*** Opening of Data section ***

import Summits.ResolutionOfSingularities.ResolutionOfSingularities.Theorems.RadicialJungCleanModelsGiraudChartPrimes
import Mathlib.RingTheory.Ideal.MinimalPrime.Noetherian
import Mathlib.RingTheory.Localization.AtPrime.Basic
import Mathlib.RingTheory.Localization.Away.Basic
import HarnessLib

/-!
# Route `RadicialJung`, crux `CleanModels` (stmt-15917): shrinking an affine chart so that the
# height-one primes over the ideal of `E(f)` are the principal primes of the boundary equations —
# T2 brick B3, step (S1e) part 2 (pure commutative algebra)

Support file (OURS) for PROGRAMME-clean-dim2 / T2 (`HOME/L/res-L0-w81-pv-2/g5/S1-SPEC.md`, piece
S1e), line `via-clean-models` of crux `DescentPerfectToAll` (stmt-0549). Nothing here is a statement
of Hironaka's manuscript.

Setting: `A` a Noetherian domain, `𝔮₀` a prime (the closed point of the chart), `S = A_{𝔮₀}` (its
local ring), `I` an ideal of `A` (the ideal of `E(f)` on the chart) with `I·S = (∏ x_i)·S` for
elements `x_i ∈ A` generating height-one PRIMES `(x_i)S` of `S` (the branches of the strict normal
crossings divisor `E(f)` at the point). PROVED:

* `span_prod_le_iff_of_height_one` — in a domain, for a height-one prime `P`:
  `(∏ x_i) ≤ P ↔ ∃ i, P = (x_i)` when every `(x_i)` is a height-one prime;
* `exists_not_mem_forall_height_one_le` — for `I ≠ ⊥` some `e ∉ 𝔮₀` lies in every height-one
  prime over `I` NOT contained in `𝔮₀` (the finitely many minimal primes of `I`);
* `exists_away_chart` — **the chart**: some `e ∉ 𝔮₀` such that in every localisation `T` of `A`
  away from `e`: every `(x_i)T` is a height-one prime containing `I·T`, and every height-one prime
  of `T` containing `I·T` is one of the `(x_i)T` — the hypotheses `hx`/`honly` of res-L1-s42-pv-2's
  `derivCriticalPrimes_iff_of_isLocalization_atPrime` (FILE 6) with `J(A, f)` replaced by the ideal
  of `E(f)` (`derivJacobianIdeal_le_prime_iff_vanishingIdeal_le`, part 1).
-/

noncomputable section

set_option linter.dupNamespace false -- mandated namespace of this single-conjunct summit

open IsLocalRing

namespace Summit.ResolutionOfSingularities.ResolutionOfSingularities.Theorems.RadicialJung.CleanModels

/-! ## Height-one primes over a product of prime elements -/

/-- In a domain: a height-one prime contains `∏ x_i`, where each `(x_i)` is a height-one prime,
iff it is one of the `(x_i)`. [folklore] -/
theorem span_prod_le_iff_of_height_one {O : Type*} [CommRing O] [IsDomain O] {r : ℕ}
    (x : Fin r → O) (hx : ∀ i, (Ideal.span {x i}).IsPrime ∧ (Ideal.span {x i}).height = 1)
    (P : Ideal O) [P.IsPrime] (hP : P.height = 1) :
    Ideal.span {∏ i, x i} ≤ P ↔ ∃ i, P = Ideal.span {x i} := by
  constructor
  · intro h
    rw [Ideal.span_singleton_le_iff_mem] at h
    obtain ⟨i, -, hi⟩ := Ideal.IsPrime.prod_mem_iff.mp h
    refine ⟨i, ?_⟩
    obtain ⟨hpr, hht⟩ := hx i
    haveI := hpr
    haveI : (Ideal.span {x i}).FiniteHeight := by
      rw [Ideal.finiteHeight_iff]; right; rw [hht]; exact ENat.coe_ne_top 1
    exact (Ideal.eq_of_le_of_height_le (I := Ideal.span {x i})
      ((Ideal.span_singleton_le_iff_mem _).mpr hi) (by rw [hP, hht])).symm
  · rintro ⟨i, rfl⟩
    exact Ideal.span_singleton_le_span_singleton.mpr (Finset.dvd_prod_of_mem x (Finset.mem_univ i))

/-! ## Killing the height-one primes away from the point -/

/-- For an ideal `I ≠ ⊥` of a Noetherian domain and a prime `𝔮₀`: some `e ∉ 𝔮₀` lies in every
height-one prime over `I` which is NOT contained in `𝔮₀` (these are among the finitely many minimal
primes of `I`). [folklore] -/
theorem exists_not_mem_forall_height_one_le {A : Type*} [CommRing A] [IsDomain A]
    [IsNoetherianRing A] (I : Ideal A) (hI : I ≠ ⊥) (𝔮₀ : Ideal A) [𝔮₀.IsPrime] :
    ∃ e ∉ 𝔮₀, ∀ 𝔭 : Ideal A, 𝔭.IsPrime → 𝔭.height = 1 → I ≤ 𝔭 → e ∉ 𝔭 → 𝔭 ≤ 𝔮₀ := by
  classical
  have hfin := I.finite_minimalPrimes_of_isNoetherianRing
  -- for the minimal primes not inside `𝔮₀`, an element outside `𝔮₀`
  have hch : ∀ 𝔭 ∈ hfin.toFinset, ¬ 𝔭 ≤ 𝔮₀ → ∃ a ∈ 𝔭, a ∉ 𝔮₀ := fun 𝔭 _ h =>
    Set.not_subset.mp h
  choose! a ha ha𝔮 using hch
  refine ⟨∏ 𝔭 ∈ hfin.toFinset.filter (fun 𝔭 => ¬ 𝔭 ≤ 𝔮₀), a 𝔭, fun hmem => ?_,
    fun 𝔭 h𝔭 hht hI𝔭 he => ?_⟩
  · obtain ⟨𝔭, h𝔭, hmem⟩ := Ideal.IsPrime.prod_mem_iff.mp hmem
    rw [Finset.mem_filter] at h𝔭
    exact ha𝔮 𝔭 h𝔭.1 h𝔭.2 hmem
  · by_contra hnot
    haveI := h𝔭
    -- `𝔭` is a minimal prime of `I`: `height 𝔭 = 1 ≤ height I` as `I ≠ ⊥`
    have hIht : (1 : ℕ∞) ≤ I.height := by
      rw [Order.one_le_iff_ne_zero, Ne, Ideal.height_eq_zero_iff_eq_bot]
      exact hI
    haveI : 𝔭.FiniteHeight := by
      rw [Ideal.finiteHeight_iff]; right; rw [hht]; exact ENat.coe_ne_top 1
    have hmin : 𝔭 ∈ I.minimalPrimes := Ideal.mem_minimalPrimes_of_height_eq hI𝔭 (by rw [hht]; exact hIht)
    have hmemF : 𝔭 ∈ hfin.toFinset.filter (fun 𝔭 => ¬ 𝔭 ≤ 𝔮₀) := by
      rw [Finset.mem_filter, Set.Finite.mem_toFinset]
      exact ⟨hmin, hnot⟩
    apply he
    obtain ⟨c, hc⟩ := Finset.dvd_prod_of_mem a hmemF
    rw [hc]
    exact Ideal.mul_mem_right _ _ (ha 𝔭 (Finset.mem_filter.mp hmemF).1 hnot)

/-! ## The chart -/

section Chart

variable {A : Type*} [CommRing A] [IsDomain A] [IsNoetherianRing A] (𝔮₀ : Ideal A) [𝔮₀.IsPrime]
  (S : Type*) [CommRing S] [Algebra A S] [IsLocalization.AtPrime S 𝔮₀]

omit [IsDomain A] [IsNoetherianRing A] in
/-- Contraction to `A` of the prime `(x)S` of the local ring `S = A_{𝔮₀}`: a prime of `A` inside
`𝔮₀` of the same height, with `𝔭·S = (x)S`. [folklore] -/
theorem under_span_singleton_localization {x : A}
    (hx : (Ideal.span {algebraMap A S x}).IsPrime ∧ (Ideal.span {algebraMap A S x}).height = 1) :
    ((Ideal.span {algebraMap A S x}).under A).IsPrime ∧
      ((Ideal.span {algebraMap A S x}).under A).height = 1 ∧
      (Ideal.span {algebraMap A S x}).under A ≤ 𝔮₀ ∧
      ((Ideal.span {algebraMap A S x}).under A).map (algebraMap A S) =
        Ideal.span {algebraMap A S x} ∧
      x ∈ (Ideal.span {algebraMap A S x}).under A := by
  obtain ⟨hpr, hht⟩ := hx
  haveI := hpr
  have h1 := (IsLocalization.isPrime_iff_isPrime_disjoint 𝔮₀.primeCompl S _).mp hpr
  refine ⟨h1.1, ?_, ?_, IsLocalization.map_under 𝔮₀.primeCompl S _, ?_⟩
  · rw [IsLocalization.height_under 𝔮₀.primeCompl]; exact hht
  · intro a ha
    by_contra hnot
    exact Set.disjoint_left.mp h1.2 hnot ha
  · exact Ideal.mem_comap.mpr (Ideal.subset_span rfl)

include 𝔮₀ S in
/-- **The shrunk chart.** Let `I ≠ ⊥` with `I·S = (∏ x_i)·S` where each `(x_i)S` is a height-one
prime of `S = A_{𝔮₀}`. Then for some `e ∉ 𝔮₀` and every localisation `T` of `A` away from `e`:
every `(x_i)T` is a height-one prime of `T` containing `I·T`, and every height-one prime of `T`
containing `I·T` is one of the `(x_i)T`. [folklore] -/
theorem exists_away_chart {I : Ideal A} (hI : I ≠ ⊥) {r : ℕ} (x : Fin r → A)
    (hx : ∀ i, (Ideal.span {algebraMap A S (x i)}).IsPrime ∧
      (Ideal.span {algebraMap A S (x i)}).height = 1)
    (hIS : I.map (algebraMap A S) = Ideal.span {algebraMap A S (∏ i, x i)}) :
    ∃ e ∉ 𝔮₀, ∀ (T : Type*) [CommRing T] [Algebra A T] [IsLocalization.Away e T],
      (∀ i, (Ideal.span {algebraMap A T (x i)}).IsPrime ∧
        (Ideal.span {algebraMap A T (x i)}).height = 1 ∧
        I.map (algebraMap A T) ≤ Ideal.span {algebraMap A T (x i)}) ∧
      ∀ 𝔭 : Ideal T, 𝔭.IsPrime → 𝔭.height = 1 → I.map (algebraMap A T) ≤ 𝔭 →
        ∃ i, 𝔭 = Ideal.span {algebraMap A T (x i)} := by
  classical
  -- the contracted primes `𝔭_i`
  let P : Fin r → Ideal A := fun i => (Ideal.span {algebraMap A S (x i)}).under A
  have hP : ∀ i, (P i).IsPrime ∧ (P i).height = 1 ∧ P i ≤ 𝔮₀ ∧
      (P i).map (algebraMap A S) = Ideal.span {algebraMap A S (x i)} ∧ x i ∈ P i :=
    fun i => under_span_singleton_localization 𝔮₀ S (hx i)
  -- `I ≤ P i`
  have hIP : ∀ i, I ≤ P i := by
    intro i a ha
    change algebraMap A S a ∈ Ideal.span {algebraMap A S (x i)}
    have : algebraMap A S a ∈ I.map (algebraMap A S) := Ideal.mem_map_of_mem _ ha
    rw [hIS, Ideal.mem_span_singleton] at this
    rw [Ideal.mem_span_singleton]
    exact (dvd_trans (by rw [map_prod]; exact Finset.dvd_prod_of_mem _ (Finset.mem_univ i)) this)
  -- `e₁`: principalise every `P i` away from `𝔮₀`
  have he₁ : ∀ i, ∃ e ∉ 𝔮₀,
      (P i).map (algebraMap A (Localization.Away e)) =
        Ideal.span {algebraMap A (Localization.Away e) (x i)} := by
    intro i
    obtain ⟨e, he, h⟩ := exists_not_mem_and_map_eq_span_away 𝔮₀ S (IsNoetherian.noetherian (P i))
      (hP i).2.2.2.2 (hP i).2.2.2.1
    exact ⟨e, he, h (Localization.Away e)⟩
  choose e₁ he₁𝔮 he₁T using he₁
  -- `e₂`: kill the height-one primes over `I` away from `𝔮₀`
  obtain ⟨e₂, he₂𝔮, he₂⟩ := exists_not_mem_forall_height_one_le I hI 𝔮₀
  refine ⟨(∏ i, e₁ i) * e₂, fun hmem => ?_, fun T _ _ _ => ?_⟩
  · rcases ‹𝔮₀.IsPrime›.mem_or_mem hmem with h | h
    · obtain ⟨i, -, hi⟩ := Ideal.IsPrime.prod_mem_iff.mp h
      exact he₁𝔮 i hi
    · exact he₂𝔮 h
  · -- each factor of `e` is a unit in `T`, so `T` is also a localisation away from each `e₁ i`:
    -- we use instead the universal property through `A → T` being a localisation at the powers of `e`
    have heT : ∀ a : A, a ∣ (∏ i, e₁ i) * e₂ → IsUnit (algebraMap A T a) := fun a ha =>
      isUnit_of_dvd_unit (map_dvd (algebraMap A T) ha) (IsLocalization.Away.algebraMap_isUnit _)
    -- the prime correspondence for `T`
    have hdisj : ∀ 𝔭 : Ideal A, 𝔭.IsPrime → ((∏ i, e₁ i) * e₂) ∉ 𝔭 →
        Disjoint ((Submonoid.powers ((∏ i, e₁ i) * e₂) : Submonoid A) : Set A) (𝔭 : Set A) := by
      intro 𝔭 h𝔭 he
      rw [Set.disjoint_left]
      rintro a ⟨n, rfl⟩ ha
      exact he (h𝔭.mem_of_pow_mem n ha)
    -- `(P i)·T = (x i)·T`: factor `A → T` through `A[1/e₁ i] → T` (`e₁ i` is a unit in `T`)
    have hPT : ∀ i, (P i).map (algebraMap A T) = Ideal.span {algebraMap A T (x i)} := by
      intro i
      let L := Localization.Away (e₁ i)
      have hu : IsUnit (algebraMap A T (e₁ i)) :=
        heT (e₁ i) (dvd_mul_of_dvd_left (Finset.dvd_prod_of_mem _ (Finset.mem_univ i)) _)
      let φ : L →+* T := IsLocalization.Away.lift (e₁ i) hu
      have hφ : φ.comp (algebraMap A L) = algebraMap A T := IsLocalization.Away.lift_comp (e₁ i) hu
      have hL := he₁T i
      rw [← hφ, ← Ideal.map_map, hL, Ideal.map_span, Set.image_singleton, ← RingHom.comp_apply, hφ]
    refine ⟨fun i => ?_, fun 𝔭 h𝔭 hht hI𝔭 => ?_⟩
    · obtain ⟨hpr, hht, hle, -, -⟩ := hP i
      haveI := hpr
      have he : (∏ i, e₁ i) * e₂ ∉ P i := fun h => (by
        rcases hpr.mem_or_mem h with h | h
        · obtain ⟨j, -, hj⟩ := Ideal.IsPrime.prod_mem_iff.mp h
          exact he₁𝔮 j (hle hj)
        · exact he₂𝔮 (hle h))
      rw [← hPT i]
      refine ⟨IsLocalization.isPrime_of_isPrime_disjoint _ T (P i) hpr (hdisj (P i) hpr he), ?_,
        Ideal.map_mono (hIP i)⟩
      rw [IsLocalization.height_map_of_disjoint (Submonoid.powers ((∏ i, e₁ i) * e₂)) (P i)
        (hdisj (P i) hpr he)]
      exact hht
    · haveI := h𝔭
      -- contract to `A`
      set 𝔭₀ := 𝔭.under A with h𝔭₀
      have h0 := (IsLocalization.isPrime_iff_isPrime_disjoint
        (Submonoid.powers ((∏ i, e₁ i) * e₂)) T 𝔭).mp h𝔭
      haveI : 𝔭₀.IsPrime := h0.1
      have hht₀ : 𝔭₀.height = 1 := by
        rw [h𝔭₀, IsLocalization.height_under (Submonoid.powers ((∏ i, e₁ i) * e₂))]; exact hht
      have hI₀ : I ≤ 𝔭₀ := fun a ha => Ideal.mem_comap.mpr (hI𝔭 (Ideal.mem_map_of_mem _ ha))
      have he₀ : (∏ i, e₁ i) * e₂ ∉ 𝔭₀ := fun h =>
        Set.disjoint_left.mp h0.2 (Submonoid.mem_powers _) h
      have he₂₀ : e₂ ∉ 𝔭₀ := fun h => he₀ (Ideal.mul_mem_left _ _ h)
      have hle : 𝔭₀ ≤ 𝔮₀ := he₂ 𝔭₀ h0.1 hht₀ hI₀ he₂₀
      -- pass to `S = A_{𝔮₀}`: `𝔭₀ S` is a height-one prime over `(∏ x)S`
      have hdisjS : Disjoint (𝔮₀.primeCompl : Set A) (𝔭₀ : Set A) :=
        Set.disjoint_left.mpr fun a ha ha' => ha (hle ha')
      haveI hprS : (𝔭₀.map (algebraMap A S)).IsPrime :=
        IsLocalization.isPrime_of_isPrime_disjoint _ S 𝔭₀ h0.1 hdisjS
      have hhtS : (𝔭₀.map (algebraMap A S)).height = 1 := by
        rw [IsLocalization.height_map_of_disjoint 𝔮₀.primeCompl 𝔭₀ hdisjS]; exact hht₀
      haveI : IsDomain S :=
        IsLocalization.isDomain_of_le_nonZeroDivisors (M := 𝔮₀.primeCompl) S
          (Ideal.primeCompl_le_nonZeroDivisors 𝔮₀)
      have hprod : Ideal.span {∏ i, algebraMap A S (x i)} ≤ 𝔭₀.map (algebraMap A S) := by
        rw [← map_prod, ← hIS]; exact Ideal.map_mono hI₀
      obtain ⟨i, hi⟩ := (span_prod_le_iff_of_height_one (fun i => algebraMap A S (x i)) hx
        (𝔭₀.map (algebraMap A S)) hhtS).mp hprod
      refine ⟨i, ?_⟩
      -- `𝔭₀ = P i`, hence `𝔭 = 𝔭₀ T = (P i) T = (x i) T`
      have h𝔭₀P : 𝔭₀ = P i := by
        have h1 : (𝔭₀.map (algebraMap A S)).under A = 𝔭₀ :=
          IsLocalization.under_map_of_isPrime_disjoint 𝔮₀.primeCompl S h0.1 hdisjS
        rw [hi] at h1
        exact h1.symm
      rw [← IsLocalization.map_under (Submonoid.powers ((∏ i, e₁ i) * e₂)) T 𝔭]
      change 𝔭₀.map (algebraMap A T) = _
      rw [h𝔭₀P, hPT i]

end Chart

end Summit.ResolutionOfSingularities.ResolutionOfSingularities.Theorems.RadicialJung.CleanModels

end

*** Close of Data section ***

Task -> For each line in the data that contains the string "choose", give a copy of that line.

Answer to this problem ->
  choose! a ha ha𝔮 using hch
  choose e₁ he₁𝔮 he₁T using he₁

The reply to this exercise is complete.